Targeting Heat Shock Proteins 60 and 70 of Toxoplasma gondii as a Potential Drug Target: In Silico Approach

Abstract

Heat shock proteins (Hsps) 60 and 70 are postulated as a potential drug target for toxoplasmosis due to its importance in the developmental and survival of Toxoplasma gondii (T. gondii). As of today, there have been no reports on three-dimensional (3D) structure of Hsp60 and Hsp70 deposited in the Brookhaven Protein Data Bank. Hence, this study was conducted to predict 3D structures for Hsp60 and Hsp70 in T. gondii by homology modeling. Selection of the best predicted model was done based on multiple scoring functions. In addition, virtual screening was performed to short-list chemical compounds from the National Cancer Institute (NCI) Diversity Set III in search of potential inhibitor against Hsp60 and Hsp70 in T. gondii. Prior to virtual screening, binding sites of Hsp60 and Hsp70 were predicted using various servers and were used as the center in docking studies.
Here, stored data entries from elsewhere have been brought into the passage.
/-- corollary: the lifted shadow has at least as many uniquely maximised points as the face shadow's pencil count,
all of them vertices. -/
theorem ncard_um_le_shadow_lift {E F : Type*} [AddCommGroup E] [Module ℝ E] [AddCommGroup F] [Module ℝ F]
    (S : Set E) (hS : S.Finite) (ψ : E →ₗ[ℝ] ℝ) (hψS : ∀ x ∈ S, ψ x = 0 ∨ 1 ≤ ψ x)
    (ρ : E →ₗ[ℝ] F) (Y : Set F) (hY : ρ '' (S ∩ {x | ψ x = 0}) = Y)
    (Λ : F →ₗ[ℝ] (Fin 2 → ℝ)) (c d : (Fin 2 → ℝ) →+ ℝ)
    (hc : ∀ (a : ℝ) (x : Fin 2 → ℝ), c (a • x) = a * c x) (hd : ∀ (a : ℝ) (x : Fin 2 → ℝ), d (a • x) = a * d x)
    (e : Fin 2 → ℝ) (hce : c e = 1) (hde : d e = 0) :
    ∃ L : E →ₗ[ℝ] (Fin 2 → ℝ),
      (UM[c, d, Λ '' Y]).ncard ≤ (Set.extremePoints ℝ (convexHull ℝ (L '' S))).ncard := by
  obtain ⟨L, v, hL⟩ := um_lift S hS ψ hψS ρ Y hY Λ c d hc hd e hce hde
  refine ⟨L, ?_⟩
  rw [← Set.ncard_image_of_injective _ (add_left_injective v)]
  refine Set.ncard_le_ncard (hL.trans (um_subset_extremePoints _ c d hc hd)) ?_
  exact (hS.image L).subset extremePoints_convexHull_subset

/-- **face-lift count** (vertex currency): if the shadow `Λ(Y)` of the face image has more than `4·B` vertices, some
shadow of `S` has more than `B` vertices. -/
theorem shadow_faceLift_count {E F : Type*} [AddCommGroup E] [Module ℝ E] [AddCommGroup F] [Module ℝ F]
    (S : Set E) (hS : S.Finite) (ψ : E →ₗ[ℝ] ℝ) (hψS : ∀ x ∈ S, ψ x = 0 ∨ 1 ≤ ψ x)
    (ρ : E →ₗ[ℝ] F) (Y : Set F) (hY : ρ '' (S ∩ {x | ψ x = 0}) = Y)
    (Λ : F →ₗ[ℝ] (Fin 2 → ℝ)) (B : ℕ)
    (hB : 4 * B < (Set.extremePoints ℝ (convexHull ℝ (Λ '' Y))).ncard) :
    ∃ L : E →ₗ[ℝ] (Fin 2 → ℝ), B < (Set.extremePoints ℝ (convexHull ℝ (L '' S))).ncard := by
  have hYfin : Y.Finite := by rw [← hY]; exact (hS.subset Set.inter_subset_left).image _
  obtain ⟨c, d, e, hc, hd, hce, hde, hcount⟩ :=
    exists_pencil_of_many_vertices (Λ '' Y) (hYfin.image Λ) B hB
  obtain ⟨L, hL⟩ := ncard_um_le_shadow_lift S hS ψ hψS ρ Y hY Λ c d hc hd e hce hde
  exact ⟨L, lt_of_lt_of_le hcount hL⟩

/-- **face-lift count, valid-inequality version** (for G♭ ⇒ G): if the shadow `Λ(Y)` of the read-out of the face
`S ∩ {w = w₀}` (any inequality valid on the finite set `S`) has more than `4·B` vertices, some shadow of `S` has more than `B`. -/
theorem shadow_faceLift_count_face {E F : Type*} [AddCommGroup E] [Module ℝ E] [AddCommGroup F] [Module ℝ F]
    (S : Set E) (hS : S.Finite) (w : E →ₗ[ℝ] ℝ) (w₀ : ℝ) (hvalid : ∀ x ∈ S, w x ≤ w₀)
    (ρ : E →ₗ[ℝ] F) (Y : Set F) (hY : ρ '' (S ∩ {x | w x = w₀}) = Y)
    (Λ : F →ₗ[ℝ] (Fin 2 → ℝ)) (B : ℕ)
    (hB : 4 * B < (Set.extremePoints ℝ (convexHull ℝ (Λ '' Y))).ncard) :
    ∃ L : E →ₗ[ℝ] (Fin 2 → ℝ), B < (Set.extremePoints ℝ (convexHull ℝ (L '' S))).ncard := by
  have hYfin : Y.Finite := by rw [← hY]; exact (hS.subset Set.inter_subset_left).image _
  obtain ⟨c, d, e, hc, hd, hce, hde, hcount⟩ :=
    exists_pencil_of_many_vertices (Λ '' Y) (hYfin.image Λ) B hB
  obtain ⟨γ, hγ, hwS⟩ := exists_face_gap S hS w w₀ hvalid
  obtain ⟨L, v, hL⟩ := um_lift_face S hS w w₀ γ hγ hwS ρ Y hY Λ c d hc hd e hce hde
  refine ⟨L, lt_of_lt_of_le hcount ?_⟩
  rw [← Set.ncard_image_of_injective _ (add_left_injective v)]
  refine Set.ncard_le_ncard (hL.trans (um_subset_extremePoints _ c d hc hd)) ?_
  exact (hS.image L).subset extremePoints_convexHull_subset

/-! ## HY21 Proposition 19: the `2^h` vertices of `COR(K_h)` are in convex position under the parabola map
`x ↦ (Σ_i 2^i x_ii, Σ_{i,j} 2^{i+j} x_ij)` (the vertex of `b` goes to `(N_b, N_b²)`, `N_b = Σ_i 2^i b_i`). -/

section Prop19

open Literature.Combinatorics.Optimization (corVec corPolytopeGraph)

/-- binary value of a bit vector -/
def binValN {h : ℕ} (b : Fin h → Bool) : ℕ := ∑ i, if b i then 2 ^ (i : ℕ) else 0

theorem binValN_succ {h : ℕ} (b : Fin (h + 1) → Bool) :
    binValN b = (if b 0 then 1 else 0) + 2 * binValN (fun i : Fin h => b i.succ) := by
  unfold binValN
  rw [Fin.sum_univ_succ, Finset.mul_sum]
  have h1 : (if b 0 = true then 2 ^ ((0 : Fin (h + 1)) : ℕ) else 0) = if b 0 = true then 1 else 0 := by simp
  have h2 : ∀ i : Fin h, (if b i.succ = true then 2 ^ ((i.succ : Fin (h + 1)) : ℕ) else 0)
      = 2 * (if b i.succ = true then 2 ^ (i : ℕ) else 0) := by
    intro i; by_cases hb : b i.succ <;> simp [hb, Fin.val_succ, pow_succ, mul_comm]
  rw [h1]
  exact congrArg _ (Finset.sum_congr rfl fun i _ => h2 i)

theorem binValN_injective : ∀ h : ℕ, Function.Injective (binValN (h := h))
  | 0 => fun b b' _ => funext fun i => i.elim0
  | h + 1 => by
      intro b b' heq
      rw [binValN_succ b, binValN_succ b'] at heq
      have h0 : b 0 = b' 0 := by
        have := congrArg (· % 2) heq
        cases hb : b 0 <;> cases hb' : b' 0 <;> simp [hb, hb'] at this ⊢
      have htail : binValN (fun i : Fin h => b i.succ) = binValN (fun i : Fin h => b' i.succ) := by
        rw [h0] at heq; omega
      have ih := binValN_injective h htail
      funext i
      refine Fin.cases h0 (fun j => ?_) i
      exact congrFun ih j

/-- the parabola map of HY21 Prop 19 -/
noncomputable def parab (h : ℕ) : (Fin h × Fin h → ℝ) →ₗ[ℝ] (Fin 2 → ℝ) where
  toFun x := ![∑ i : Fin h, (2 : ℝ) ^ (i : ℕ) * x (i, i), ∑ p : Fin h × Fin h, (2 : ℝ) ^ ((p.1 : ℕ) + (p.2 : ℕ)) * x p]
  map_add' x y := by
    ext j; fin_cases j <;> simp [Finset.sum_add_distrib, mul_add]
  map_smul' a x := by
    ext j; fin_cases j <;> simp [Finset.mul_sum, mul_left_comm, smul_eq_mul]

theorem corVec_top {h : ℕ} (b : Fin h → Bool) (p : Fin h × Fin h) :
    corVec (⊤ : SimpleGraph (Fin h)) b p = if (b p.1 && b p.2) = true then 1 else 0 := by
  unfold corVec
  by_cases hp : p.1 = p.2
  · rw [if_pos hp, hp, Bool.and_self]
  · rw [if_neg hp, if_pos ((SimpleGraph.top_adj _ _).2 hp)]

theorem parab_corVec {h : ℕ} (b : Fin h → Bool) :
    parab h (corVec (⊤ : SimpleGraph (Fin h)) b) = ![(binValN b : ℝ), (binValN b : ℝ) ^ 2] := by
  have hN : ((binValN b : ℕ) : ℝ) = ∑ i : Fin h, if b i then (2 : ℝ) ^ (i : ℕ) else 0 := by
    unfold binValN; push_cast; simp
  have h0 : ∑ i : Fin h, (2 : ℝ) ^ (i : ℕ) * corVec (⊤ : SimpleGraph (Fin h)) b (i, i) =
      ∑ i : Fin h, if b i then (2 : ℝ) ^ (i : ℕ) else 0 := by
    refine Finset.sum_congr rfl fun i _ => ?_
    rw [corVec_top]; cases b i <;> simp
  have h1 : ∑ p : Fin h × Fin h, (2 : ℝ) ^ ((p.1 : ℕ) + (p.2 : ℕ)) * corVec (⊤ : SimpleGraph (Fin h)) b p =
      (∑ i : Fin h, if b i then (2 : ℝ) ^ (i : ℕ) else 0) * (∑ i : Fin h, if b i then (2 : ℝ) ^ (i : ℕ) else 0) := by
    rw [Finset.sum_mul_sum, ← Finset.sum_product', Finset.univ_product_univ]
    refine Finset.sum_congr rfl fun p _ => ?_
    rw [corVec_top]; cases b p.1 <;> cases b p.2 <;> simp [pow_add]
  ext j; fin_cases j
  · simp [parab, h0, hN]
  · simp [parab, h1, hN, sq]

/-- **HY21 Prop 19**: the parabola shadow of `COR(K_h)` has exactly `2^h` vertices. -/
theorem clique_parabola_shadow (h : ℕ) :
    (Set.extremePoints ℝ (convexHull ℝ
      (parab h '' Set.range (corVec (⊤ : SimpleGraph (Fin h)))))).ncard = 2 ^ h := by
  classical
  set X := parab h '' Set.range (corVec (⊤ : SimpleGraph (Fin h))) with hX
  let P : (Fin h → Bool) → (Fin 2 → ℝ) := fun b => ![(binValN b : ℝ), (binValN b : ℝ) ^ 2]
  have hXP : X = Set.range P := by
    ext q; constructor
    · rintro ⟨_, ⟨b, rfl⟩, rfl⟩; exact ⟨b, (parab_corVec b).symm⟩
    · rintro ⟨b, rfl⟩; exact ⟨_, ⟨b, rfl⟩, parab_corVec b⟩
  have hPinj : Function.Injective P := by
    intro b b' hbb
    have h0 := congrFun hbb 0
    simp only [P, Matrix.cons_val_zero] at h0
    exact binValN_injective h (by exact_mod_cast h0)
  -- every point of `X` is a strict maximiser of `2 N_b x₀ − x₁`
  have hext : X ⊆ Set.extremePoints ℝ (convexHull ℝ X) := by
    rintro q ⟨_, ⟨b, rfl⟩, rfl⟩
    rw [parab_corVec]
    let g : (Fin 2 → ℝ) →ₗ[ℝ] ℝ := (2 * (binValN b : ℝ)) • LinearMap.proj 0 - LinearMap.proj 1
    refine mem_extremePoints_of_strict_max X g (hXP ▸ ⟨b, rfl⟩) fun q hq hne => ?_
    rw [hXP] at hq
    obtain ⟨b', rfl⟩ := hq
    have hNN : (binValN b' : ℝ) ≠ (binValN b : ℝ) := by
      intro hN; apply hne
      show P b' = P b
      simp only [P, hN]
    have hpos : 0 < ((binValN b : ℝ) - binValN b') ^ 2 := by
      have := sub_ne_zero.2 hNN.symm
      positivity
    simp only [g, P, LinearMap.sub_apply, LinearMap.smul_apply, LinearMap.proj_apply, Matrix.cons_val_zero,
      Matrix.cons_val_one, smul_eq_mul, Matrix.cons_val_fin_one]
    nlinarith [hpos]
  have hEq : Set.extremePoints ℝ (convexHull ℝ X) = X :=
    Set.Subset.antisymm extremePoints_convexHull_subset hext
  rw [hEq, hXP, ← Set.image_univ, Set.ncard_image_of_injective _ hPinj, Set.ncard_univ, Nat.card_eq_fintype_card]
  simp

end Prop19


end FaceLiftGeo

/-! ## G♭ ⇒ G (rev 5, PROVED): the AFHMS clique face + HY21 Prop 19 + ONE valid-inequality face lift. -/

/-- growth: `4 · 2^((log₂ t + c)^c) < 2^h` whenever `h ≥ c₀ t`, eventually in `t` (from c1's `growth_eventually`). -/
theorem four_T_lt_two_pow (c : ℕ) {c₀ : ℝ} (hc₀ : 0 < c₀) :
    ∃ t₁ : ℕ, ∀ t ≥ t₁, ∀ h : ℕ, c₀ * t ≤ h → 4 * T c t < 2 ^ h := by
  obtain ⟨r₀, _, hr₀⟩ := growth_eventually c (half_pos hc₀)
  refine ⟨max r₀ (Nat.ceil (3 / c₀)), fun t ht h hh => ?_⟩
  have htr : r₀ ≤ t := le_of_max_le_left ht
  have htc : Nat.ceil (3 / c₀) ≤ t := le_of_max_le_right ht
  have h3 : 3 ≤ c₀ * t := by
    have h1 : 3 / c₀ ≤ (t : ℝ) := le_trans (Nat.le_ceil _) (by exact_mod_cast htc)
    have := mul_le_mul_of_nonneg_left h1 hc₀.le
    rwa [mul_div_cancel₀ _ hc₀.ne'] at this
  have hA := hr₀ t htr
  have hT : ((T c t : ℕ) : ℝ) = (2 : ℝ) ^ ((Nat.log 2 t + c) ^ c) := by push_cast; rfl
  have h4pos : (0 : ℝ) ≤ 4 * (t : ℝ) ^ 4 := by positivity
  have hA' : (2 : ℝ) ^ ((Nat.log 2 t + c) ^ c) < (2 : ℝ) ^ (c₀ / 2 * ((t / 2 : ℕ) : ℝ)) := by linarith
  have hexp1 : c₀ / 2 * ((t / 2 : ℕ) : ℝ) ≤ c₀ * t / 4 := by
    have : ((t / 2 : ℕ) : ℝ) ≤ (t : ℝ) / 2 := Nat.cast_div_le
    nlinarith
  have hexp2 : (2 : ℝ) + c₀ * t / 4 ≤ c₀ * t := by linarith
  have hB : (4 : ℝ) * (2 : ℝ) ^ (c₀ / 2 * ((t / 2 : ℕ) : ℝ)) ≤ (2 : ℝ) ^ (h : ℝ) := by
    have e4 : (4 : ℝ) = (2 : ℝ) ^ (2 : ℝ) := by norm_num
    rw [e4, ← Real.rpow_add two_pos]
    exact Real.rpow_le_rpow_of_exponent_le one_le_two (by linarith)
  have hfin : ((4 * T c t : ℕ) : ℝ) < ((2 ^ h : ℕ) : ℝ) := by
    push_cast
    rw [← Real.rpow_natCast 2 h]
    calc (4 : ℝ) * 2 ^ ((Nat.log 2 t + c) ^ c) < 4 * (2 : ℝ) ^ (c₀ / 2 * ((t / 2 : ℕ) : ℝ)) := by linarith
      _ ≤ (2 : ℝ) ^ (h : ℝ) := hB
  exact_mod_cast hfin

/-- the summed functional `x ↦ Σ_i cvᵢ ⬝ x` of finitely many inequalities -/
def sumDot {ι : Type} [Fintype ι] {k : ℕ} (cv : Fin k → (ι → ℝ)) : (ι → ℝ) →ₗ[ℝ] ℝ where
  toFun x := ∑ i, cv i ⬝ᵥ x
  map_add' x y := by simp [dotProduct_add, Finset.sum_add_distrib]
  map_smul' a x := by simp [dotProduct_smul, Finset.mul_sum, smul_eq_mul]

theorem sumDot_apply {ι : Type} [Fintype ι] {k : ℕ} (cv : Fin k → (ι → ℝ)) (x : ι → ℝ) :
    sumDot cv x = ∑ i, cv i ⬝ᵥ x := rfl

/-- **G♭ ⇒ G** (kernel-checked): from the AFHMS clique face, the parabola shadow of `COR(K_h)` (`2^h` vertices,
`clique_parabola_shadow`) pulls back along `π` to a shadow of the face's vertex read-out, and `um_lift_face` realises a
quarter of its uniquely-maximised points as vertices of a shadow of the vertex set of `COR(G_{t,t})`; `4·2^((log₂ t+c)^c)
< 2^h` for `h ≥ c₀ t` eventually. -/
theorem gridCorShadowHard_of_cliqueFace (hF : GridCorCliqueFace) : GridCorShadowHard := by
  classical
  intro c
  obtain ⟨c₀, hc₀, t₀, hF⟩ := hF
  obtain ⟨t₁, ht₁⟩ := four_T_lt_two_pow c hc₀
  refine ⟨max t₀ t₁, fun t ht => ?_⟩
  obtain ⟨h, hh, k, cv, δ, π, hvalid, hface⟩ := hF t (le_of_max_le_left ht)
  set S : Set (Fin (t * t) × Fin (t * t) → ℝ) := Set.range (corVec (gridGraph t)) with hSdef
  have hP : corPolytopeGraph (gridGraph t) = convexHull ℝ S := rfl
  have hSfin : S.Finite := Set.finite_range _
  -- the summed valid inequality `w x ≤ w₀` and its face
  let w : (Fin (t * t) × Fin (t * t) → ℝ) →ₗ[ℝ] ℝ := sumDot cv
  let w₀ : ℝ := ∑ i, δ i
  have hvalidP : ∀ x ∈ convexHull ℝ S, w x ≤ w₀ := fun x hx => by
    rw [show w x = ∑ i, cv i ⬝ᵥ x from rfl]
    exact Finset.sum_le_sum fun i _ => hvalid i x (hP ▸ hx)
  have hvalidS : ∀ x ∈ S, w x ≤ w₀ := fun x hx => hvalidP x (subset_convexHull ℝ S hx)
  have htight : ∀ x ∈ convexHull ℝ S, ((∀ i, cv i ⬝ᵥ x = δ i) ↔ w x = w₀) := by
    intro x hx
    rw [show w x = ∑ i, cv i ⬝ᵥ x from rfl]
    constructor
    · intro hall; exact Finset.sum_congr rfl fun i _ => hall i
    · intro hsum i
      have := (Finset.sum_eq_sum_iff_of_le (fun i _ => hvalid i x (hP ▸ hx))).1 hsum
      exact this i (Finset.mem_univ i)
  -- the face read-out `Y` and its hull `= COR(K_h)`
  set Y : Set (Fin h × Fin h → ℝ) := π '' (S ∩ {x | w x = w₀}) with hYdef
  have hconvY : convexHull ℝ Y = corPolytopeGraph (⊤ : SimpleGraph (Fin h)) := by
    rw [← hface, hP]
    have hE : convexHull ℝ S ∩ {x | ∀ i, cv i ⬝ᵥ x = δ i} = convexHull ℝ S ∩ {x | w x = w₀} := by
      ext x; constructor
      · rintro ⟨hx, hall⟩; exact ⟨hx, (htight x hx).1 hall⟩
      · rintro ⟨hx, hw⟩; exact ⟨hx, (htight x hx).2 hw⟩
    rw [hE, convexHull_inter_face S w w₀ hvalidS, LinearMap.image_convexHull]
  -- the parabola shadow of `Y` has `2^h` vertices
  have hcount : (Set.extremePoints ℝ (convexHull ℝ (parab h '' Y))).ncard = 2 ^ h := by
    have : convexHull ℝ (parab h '' Y) =
        convexHull ℝ (parab h '' Set.range (corVec (⊤ : SimpleGraph (Fin h)))) := by
      rw [← LinearMap.image_convexHull, hconvY, corPolytopeGraph, LinearMap.image_convexHull]
    rw [this]; exact clique_parabola_shadow h
  have hB : 4 * T c t < (Set.extremePoints ℝ (convexHull ℝ (parab h '' Y))).ncard := by
    rw [hcount]; exact ht₁ t (le_of_max_le_right ht) h hh
  obtain ⟨L, hL⟩ := shadow_faceLift_count_face S hSfin w w₀ hvalidS π Y rfl (parab h) (T c t) hB
  exact ⟨L, hL⟩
The Hsps were docked against known natural ligands to validate the method used in estimating free energy of binding (FEB) and possible interactions between ligand and protein. Virtual screening was performed with a total of 1560 compounds from the NCI Diversity Set III. The compounds were ranked subsequently according to their FEB. Molecular basis of interactions of the top five ranked compounds was investigated using Ligplot⁺. The major interactions exhibited were hydrogen bonding and hydrophobic interactions in binding to Hsp60 and Hsp70. The results obtained provided information and guidelines for the development of inhibitors for Hsp60 and Hsp70 in T. gondii.

Keywords: Heat shock protein; Homology modeling; Molecular docking; Toxoplasmosis; Virtual screening.